The population of a city is given as 3.45 * 10 ^ 6 A nearby city has a population of 1.3 * 10 ^ 5 . What is the sum of the populations of the two cities in scientific notation? (1 point)
O 4.75 * 10 ^ 11
35.8 + 10 ^ 5
O 3.58 * 10 ^ 6
4.75 * 10 ^ 5
To find the sum of the populations of the two cities in scientific notation, we add the two numbers together.
3.45 * 10^6 + 1.3 * 10^5 = 3.45 * 10^6 + 0.13 * 10^6 = 3.58 * 10^6
Therefore, the sum of the populations of the two cities in scientific notation is 3.58 * 10^6.
So the correct answer is option C: 3.58 * 10^6.

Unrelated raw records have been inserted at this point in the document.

import Literature.AlgebraicGeometry.HodgeTheory.AbelianVarietyExactEndomorphisms
import Literature.Dynamics.Ergodic.ToralAffineMapsExact
import HarnessLib

/-!
# Exactness of the affine self-maps `P ↦ f(P) · Q` of a complex abelian variety and `y ↦ ρ(M) y + c` of a complex
# torus: an affine map is exact iff its linear part is (Andersen–Thomsen Thm. 4.3; Krzyżewski's criterion)

Lane `lit-hodgefound`, row A1-30⁺ / (`AbelianVarietyExactEndomorphisms`)⁺ / (A1-30⁺³¹ `AbelianVarietyAffineSelfMapsMixing`)⁺
(prover seat `lit-hodgefound-p31`): the lane file of `Literature/Dynamics/Ergodic/ToralAffineMapsExact.lean`
(`S x = T_A x + c` is an exact endomorphism of `(𝕋^d, Haar)` iff `T_A` is iff no unimodular polynomial divides `χ_A`;
an exact affine map is strong-mixing), read on the tree's complex tori `X = E/Φ(ℤ^ι)` and on the affine self-maps
`g(P) = f(P) · Q` of the complex points `A(ℂ)` of a complex abelian variety (uniformisation
`complexAbelianVariety_torusUniformised_holds`, `exists_mapMatrix_comp_eq_of_hom`,
`semiconj_mapMatrix_add_mapContinuous_mul`; Haar probability measure `eq_map_volume_of_map_mul_right_eq`).

## The printed statements

K. K. S. Andersen, K. Thomsen, *The C\*-algebra of an affine map on the 3-torus*, Doc. Math. 17 (2012) (held text
arXiv:1204.0224 chunk p0010): **Theorem 4.3** «1) If no unimodular polynomial divides `f_A` every affine local
homeomorphism of `𝕋ⁿ` with `φ_A` as linear part is exact […] 2) […] In this case no affine local homeomorphism with
`φ_A` as linear part is exact», proof: «Note that an affine map is exact if and only if its linear part is»;
**Theorem 4.1** (Krzyżewski, *On exact toral endomorphisms*, Monatsh. Math. 116 (1993)): `φ_A` is exact iff no
unimodular polynomial divides `f_A`.  P. Walters, *An Introduction to Ergodic Theory* (1982), §4.9 Definition 4.14
(exact endomorphism, held chunk p0126: «Exact endomorphisms […] are strong-mixing»), §1.7 Theorem 1.29 (affine
transformations `T = a · A`: strong-mixing ⟺ `A` ergodic; held chunk p0063).  (Exactness throughout is Rohlin's, for
the Haar probability measure — the tree's `IsExactEndomorphism`.)

## What is formalised (theorems only; no definition, no named fact)

§1 complex tori, `S y = ρ(M) y + c`: **`ComplexTorus.isExactEndomorphism_mapMatrix_add_iff`** (`S` exact ⟺ `ρ(M)`
exact, for EVERY `M`), `ComplexTorus.isExactEndomorphism_mapMatrix_add_iff_forall_not_dvd_charpoly` (`det M ≠ 0`:
⟺ no unimodular polynomial divides `χ_M`), `ComplexTorus.isExactEndomorphism_mapMatrix_add_of_forall_one_lt_norm`,
`ComplexTorus.not_isExactEndomorphism_mapMatrix_add_of_isUnit_det`,
`ComplexTorus.mixing_mapMatrix_add_of_isExactEndomorphism` (exact ⟹ strong-mixing), `ComplexTorus.mixing_mapMatrix_of_isExactEndomorphism`.
§2 a complex abelian variety `A`, `f : A ⟶ A`, `Q ∈ A(ℂ)`, the Haar probability measure `μ` of `A(ℂ)` and
`g(P) = f(P) · Q`: **`AbelianVariety.isExactEndomorphism_mapContinuous_mul_iff`** (`g` exact ⟺ `f(ℂ)` exact, for
EVERY `f`), **`AbelianVariety.isExactEndomorphism_mapContinuous_mul_iff_forall_not_dvd_charpoly`** (for an isogeny:
⟺ no unimodular polynomial divides `χ(f(ℂ)^* | H¹(A(ℂ); ℚ))`),
`AbelianVariety.isExactEndomorphism_mapContinuous_mul_of_forall_one_lt_norm`,
`AbelianVariety.not_isExactEndomorphism_mapContinuous_mul_of_isIso`,
**`AbelianVariety.mixing_mapContinuous_mul_of_isExactEndomorphism`** and `AbelianVariety.mixing_mapContinuous_of_isExactEndomorphism`
(an exact `g`, resp. `f(ℂ)`, is strong-mixing).

## References

* [AndersenThomsen2012] K. K. S. Andersen, K. Thomsen, Doc. Math. 17 (2012) 545–572, §4 Theorems 4.1, 4.3 and the
  proof of 4.3 (held text arXiv:1204.0224 chunk p0010).
* [Krzyzewski1993] K. Krzyżewski, *On exact toral endomorphisms*, Monatsh. Math. 116 (1993) 39–47 (cite-only).
* [Walters1982] P. Walters, *An Introduction to Ergodic Theory*, GTM 79 (1982), §4.9 Definition 4.14 (held text
  chunk p0126), §1.7 Theorem 1.29 (chunk p0063).
* [Lange2023AbelianVarietiesComplex] H. Lange, *Abelian Varieties over the Complex Numbers* (2023), §1.1.2–§1.1.3
  (PDF pp. 19–23).
-/

noncomputable section

-- `ComplexTorus Φ` (for `Φ : ℝ^ι ≃ E`) is the type `ι → ℝ/ℤ = UnitAddTorus ι`; instance paths up to unfolding
set_option backward.isDefEq.respectTransparency false
-- nested instance problems on the carriers (cf. `AbelianVarietyErgodicEndomorphisms.lean`)
set_option maxSynthPendingDepth 3

open scoped Manifold Topology
open CategoryTheory Module Function Finset MeasureTheory MeasureTheory.Measure Set Filter Polynomial
open Literature.AlgebraicTopology.SingularHomology Literature.NumberTheory.Transcendental
  Literature.NumberTheory.LFunctions Literature.Dynamics.Ergodic
open Literature.AlgebraicGeometry.Motives (ComplexPoints IsSmoothProjective AbelianVariety SchemeOver AlgPoints)

/-! ### §1 The complex torus -/

namespace Literature.Geometry.Kaehler.ComplexTorus

variable {ι : Type*} [Fintype ι] [DecidableEq ι] {E : Type*} [NormedAddCommGroup E] [NormedSpace ℂ E]
  (Φ : (ι → ℝ) ≃L[ℝ] E)

/-- **«An affine map is exact if and only if its linear part is»** on a complex torus: for EVERY `M ∈ M_ι(ℤ)` and
`c ∈ X = E/Φ(ℤ^ι)`, `y ↦ ρ(M) y + c` is an exact endomorphism (Haar probability measure) iff `ρ(M)` is (for
`det M = 0` neither map preserves the measure, `det_ne_zero_of_measurePreserving_mapMatrix`).
[cite: AndersenThomsen2012, §4 proof of Theorem 4.3 (held text arXiv:1204.0224 chunk p0010)]
[cite: Walters1982, §4.9 Definition 4.14 (held text chunk p0126)] -/
theorem isExactEndomorphism_mapMatrix_add_iff {M : Matrix ι ι ℤ} (c : ComplexTorus Φ) :
    IsExactEndomorphism (fun y ↦ mapMatrix Φ Φ M y + c) volume ↔ IsExactEndomorphism (mapMatrix Φ Φ M) volume := by
  have hcomp : (fun y : ComplexTorus Φ ↦ y - c) ∘ (fun y ↦ mapMatrix Φ Φ M y + c) = mapMatrix Φ Φ M := by
    funext y
    simp only [Function.comp_apply, add_sub_cancel_right]
  refine ⟨fun h ↦ ?_, fun h ↦ ?_⟩
  · have hmp : MeasurePreserving (mapMatrix Φ Φ M) volume volume := by
      rw [← hcomp]
      exact (measurePreserving_sub_right volume c).comp h.measurePreserving
    have hM : M.det ≠ 0 := det_ne_zero_of_measurePreserving_mapMatrix Φ hmp
    exact (ToralEndomorphism.isExactEndomorphism_add_const_iff M (T := mapMatrix Φ Φ M) (mapMatrix_apply M) hM c).1 h
  · have hM : M.det ≠ 0 := det_ne_zero_of_measurePreserving_mapMatrix Φ h.measurePreserving
    exact (ToralEndomorphism.isExactEndomorphism_add_const_iff M (T := mapMatrix Φ Φ M) (mapMatrix_apply M) hM c).2 h

/-- **Andersen–Thomsen, Theorem 4.3 in measure form on a complex torus**: for `det M ≠ 0` and every `c`,
`y ↦ ρ(M) y + c` is an exact endomorphism iff no unimodular polynomial divides `χ_M`.
[cite: AndersenThomsen2012, §4 Theorem 4.3 (1)–(2) with Theorem 4.1 (held text arXiv:1204.0224 chunk p0010)]
[cite: Krzyzewski1993, Theorem (abstract)] -/
theorem isExactEndomorphism_mapMatrix_add_iff_forall_not_dvd_charpoly {M : Matrix ι ι ℤ} (hM : M.det ≠ 0)
    (c : ComplexTorus Φ) :
    IsExactEndomorphism (fun y ↦ mapMatrix Φ Φ M y + c) volume ↔
      ∀ g : ℤ[X], g.Monic → 0 < g.natDegree → IsUnit (g.coeff 0) → ¬ g ∣ M.charpoly :=
  ToralEndomorphism.isExactEndomorphism_add_const_iff_forall_not_dvd_charpoly M (T := mapMatrix Φ Φ M)
    (mapMatrix_apply M) hM c

/-- **Expanding affine maps of a complex torus are exact**: all complex eigenvalues of `M` of modulus `> 1` ⟹ every
`y ↦ ρ(M) y + c` is an exact endomorphism. [cite: AndersenThomsen2012, §4 Theorem 4.3 (1) (held text arXiv:1204.0224 chunk p0010)] -/
theorem isExactEndomorphism_mapMatrix_add_of_forall_one_lt_norm {M : Matrix ι ι ℤ}
    (hexp : ∀ α ∈ (M.map (Int.castRingHom ℂ)).charpoly.roots, 1 < ‖α‖) (c : ComplexTorus Φ) :
    IsExactEndomorphism (fun y ↦ mapMatrix Φ Φ M y + c) volume :=
  ToralEndomorphism.isExactEndomorphism_add_const_of_forall_one_lt_norm M (T := mapMatrix Φ Φ M) (mapMatrix_apply M)
    hexp c

/-- **`det M = ±1` ⟹ no `y ↦ ρ(M) y + c` is exact** (`ι ≠ ∅`). [cite: AndersenThomsen2012, §4 Theorem 4.3 (2) (held text arXiv:1204.0224 chunk p0010)]
[cite: Walters1982, §4.9 Definition 4.14 and the remark after it (held text chunk p0126)] -/
theorem not_isExactEndomorphism_mapMatrix_add_of_isUnit_det [Nonempty ι] {M : Matrix ι ι ℤ} (hM : IsUnit M.det)
    (c : ComplexTorus Φ) : ¬ IsExactEndomorphism (fun y ↦ mapMatrix Φ Φ M y + c) volume :=
  ToralEndomorphism.not_isExactEndomorphism_add_const_of_isUnit_det M (T := mapMatrix Φ Φ M) (mapMatrix_apply M)
    hM c

/-- **An exact affine map of a complex torus is strong-mixing** (Walters' remark after Definition 4.14, through
Theorem 1.29). [cite: Walters1982, §4.9 remark after Definition 4.14 and §1.7 Theorem 1.29 (held text chunks p0126, p0063)] -/
theorem mixing_mapMatrix_add_of_isExactEndomorphism {M : Matrix ι ι ℤ} (c : ComplexTorus Φ)
    (h : IsExactEndomorphism (fun y ↦ mapMatrix Φ Φ M y + c) volume) :
    ∀ s t : Set (ComplexTorus Φ), MeasurableSet s → MeasurableSet t →
      Tendsto (fun n : ℕ ↦ volume ((fun y ↦ mapMatrix Φ Φ M y + c)^[n] ⁻¹' s ∩ t)) atTop
        (𝓝 (volume s * volume t)) :=
  (mixing_mapMatrix_add_iff_ergodic Φ c).2 ((isExactEndomorphism_mapMatrix_add_iff Φ c).1 h).ergodic

/-- **An exact endomorphism `ρ(M)` of a complex torus is strong-mixing.**
[cite: Walters1982, §4.9 remark after Definition 4.14 and §1.7 Theorem 1.29 (held text chunks p0126, p0063)] -/
theorem mixing_mapMatrix_of_isExactEndomorphism {M : Matrix ι ι ℤ} (h : IsExactEndomorphism (mapMatrix Φ Φ M) volume) :
    ∀ s t : Set (ComplexTorus Φ), MeasurableSet s → MeasurableSet t →
      Tendsto (fun n : ℕ ↦ volume ((mapMatrix Φ Φ M)^[n] ⁻¹' s ∩ t)) atTop (𝓝 (volume s * volume t)) := by
  have hS : (fun y ↦ mapMatrix Φ Φ M y + (0 : ComplexTorus Φ)) = mapMatrix Φ Φ M := funext fun y ↦ add_zero _
  have h' : IsExactEndomorphism (fun y ↦ mapMatrix Φ Φ M y + (0 : ComplexTorus Φ)) volume := by rwa [hS]
  have hmix := mixing_mapMatrix_add_of_isExactEndomorphism Φ 0 h'
  rwa [hS] at hmix

end Literature.Geometry.Kaehler.ComplexTorus

/-! ### §2 Complex abelian varieties: the affine self-maps `g(P) = f(P) · Q` -/

namespace Literature.AlgebraicGeometry.HodgeTheory

open Literature.Geometry.Kaehler

section Affine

To find the sum of the populations of the two cities in scientific notation, we need to add the numbers and combine the exponents.

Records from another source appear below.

import Mathlib
import Literature.NumberTheory.LFunctions.Zhang2022.Section4Lemma41
import Literature.NumberTheory.LFunctions.Zhang2022.Section4Lemma42Holds
import Literature.NumberTheory.LFunctions.Zhang2022.Section4Lemma43Edge
import Literature.NumberTheory.LFunctions.Zhang2022.SkeletonPartOneC
import HarnessLib

/-!
# Zhang (2022) §4: Lemma 4.3 DISCHARGED and Lemma 4.8 reduced to Prop. 2.2 (i) + Lemma 4.4 —
# the compositions of the landed edges with `lemma41_holds`, `lemma42_holds`

Topic `Literature/NumberTheory/LFunctions/Zhang2022` (Landau–Siegel audit tree; verdict-neutral;
D-0069 campaign nodes **Z22:Lem4.3** [Z22 p.17–18, §4 Lemma 4.3, tex L947–L975] and **Z22:Lem4.8**
[Z22 p.23, §4 Lemma 4.8, tex L1282–L1288]).
Y. Zhang, *Discrete mean estimates and the Landau–Siegel zero*, arXiv:2211.02515v1 (2022)
[Zhang2022LandauSiegel] — **an unrefereed manuscript under adjudication**.

The tree holds the kernel EDGES `Skeleton.lemma43_of : Lemma41 → Lemma42 → Lemma43`
(`Section4Lemma43Edge`, Borel–Carathéodory) and
`Skeleton.lemma48_of : Prop22i → Lemma41 → Lemma42 → Lemma44 → Lemma48` (`SkeletonPartOneC`, the
algebraic core `Section4Lemma48`), and the DISCHARGES `Skeleton.lemma41_holds` (`Section4Lemma41`)
and `Skeleton.lemma42_holds` (`Section4Lemma42Holds`). This file only composes them:

* `Skeleton.lemma43_holds : Skeleton.Lemma43` — **Lemma 4.3 (`(F′/F)(s,ψ) = O(𝓛)` on `Ω₂` for
  `ψ ∈ Ψ₁`) is a theorem of the tree**, hypothesis-free;
* `Skeleton.lemma48_of_lemma44 : Prop22i → Lemma44 → Lemma48` — Lemma 4.8 now waits only on the
  CLAIM nodes Prop. 2.2 (i) and Lemma 4.4.

No new definition, no named fact. WHAT THIS IS NOT: any statement about Theorems 1–2 of the
manuscript or about Landau–Siegel zeros.

## References

* Y. Zhang, arXiv:2211.02515v1 (2022), §4 Lemmas 4.1–4.3, 4.8. [cite: Zhang2022LandauSiegel, §4]
-/

namespace Literature.NumberTheory.LFunctions.Zhang2022.Skeleton

/-- **Lemma 4.3 of the manuscript HOLDS as typed** (node `Skeleton.Lemma43`, DAG `Z22:Lem4.3`,
[Z22 p.17–18, tex L947–L975]): for all large `D`, every real primitive `χ (mod D)`, every `ψ ∈ Ψ₁`
and `s ∈ Ω₂`, `|(F′/F)(s,ψ)| ≤ C𝓛` — the edge `lemma43_of` (the printed proof: Lemmas 4.1, 4.2 and
Borel–Carathéodory) fed with `lemma41_holds`, `lemma42_holds`. [cite: Zhang2022LandauSiegel, §4 Lemma 4.3] -/
theorem lemma43_holds : Lemma43 := lemma43_of lemma41_holds lemma42_holds

/-- `Lemma43` — `_holds` alias of `lemma43_holds` above under the fact's exact name (appended
2026-08-28, D-0026 bookkeeping: the proof term is the existing theorem of this file; no statement,
definition or attribute is edited; no new named fact; the ledger's debt table listed the fact
unproved). [cite: Zhang2022LandauSiegel, §4 Lemma 4.3] -/
theorem _root_.Literature.NumberTheory.LFunctions.Zhang2022.Skeleton.Lemma43_holds : Lemma43 :=
  _root_.Literature.NumberTheory.LFunctions.Zhang2022.Skeleton.lemma43_holds

/-- **Lemma 4.8 from Proposition 2.2 (i) and Lemma 4.4 alone** (node `Skeleton.Lemma48`, DAG
`Z22:Lem4.8` [Z22 p.23, tex L1282–L1288]): the edge `lemma48_of` with its Lemma 4.1 / 4.2 inputs
discharged. [cite: Zhang2022LandauSiegel, §4 Lemma 4.8] -/
theorem lemma48_of_lemma44 (h22i : Prop22i) (h44 : Lemma44) : Lemma48 :=
  lemma48_of h22i lemma41_holds lemma42_holds h44

end Literature.NumberTheory.LFunctions.Zhang2022.Skeleton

The first city has a population of 3.45 * 10^6, and the second city has a population of 1.3 * 10^5.
To add these numbers, we need to align the exponents by converting the second city's population to the same exponent as the first city.
We can do this by moving the decimal point one place to the right and increasing the exponent by 1:
1.3 * 10^5 becomes 13 * 10^5.
Now we can add the two populations:
3.45 * 10^6 + 13 * 10^5 = 3.45 * 10^6 + 1.3 * 10^6.
To add these numbers, we add the coefficients and keep the exponent the same:
3.45 + 1.3 = 4.75.
Therefore, the sum of the populations of the two cities in scientific notation is 4.75 * 10^6.
So the correct answer is:
O 4.75 * 10^6.
To find the sum of the populations of the two cities in scientific notation, you need to add the numbers and then adjust the result to scientific notation format.
First, add the two numbers:
3.45 * 10^6 + 1.3 * 10^5 = 3.45 * 10^6 + 0.13 * 10^6
To add them, you need to align the powers of 10. In this case, you can rewrite 0.13 * 10^6 as 1.3 * 10^5 since they have the same power.
Now you can add the numbers:
3.45 * 10^6 + 1.3 * 10^5 = 3.45 * 10^6 + 1.3 * 10^5 = 3.45 * 10^6 + 0.13 * 10^6 = 3.58 * 10^6
So the sum of the populations of the two cities is 3.58 * 10^6.
Therefore, the correct answer is: 3.58 * 10^6.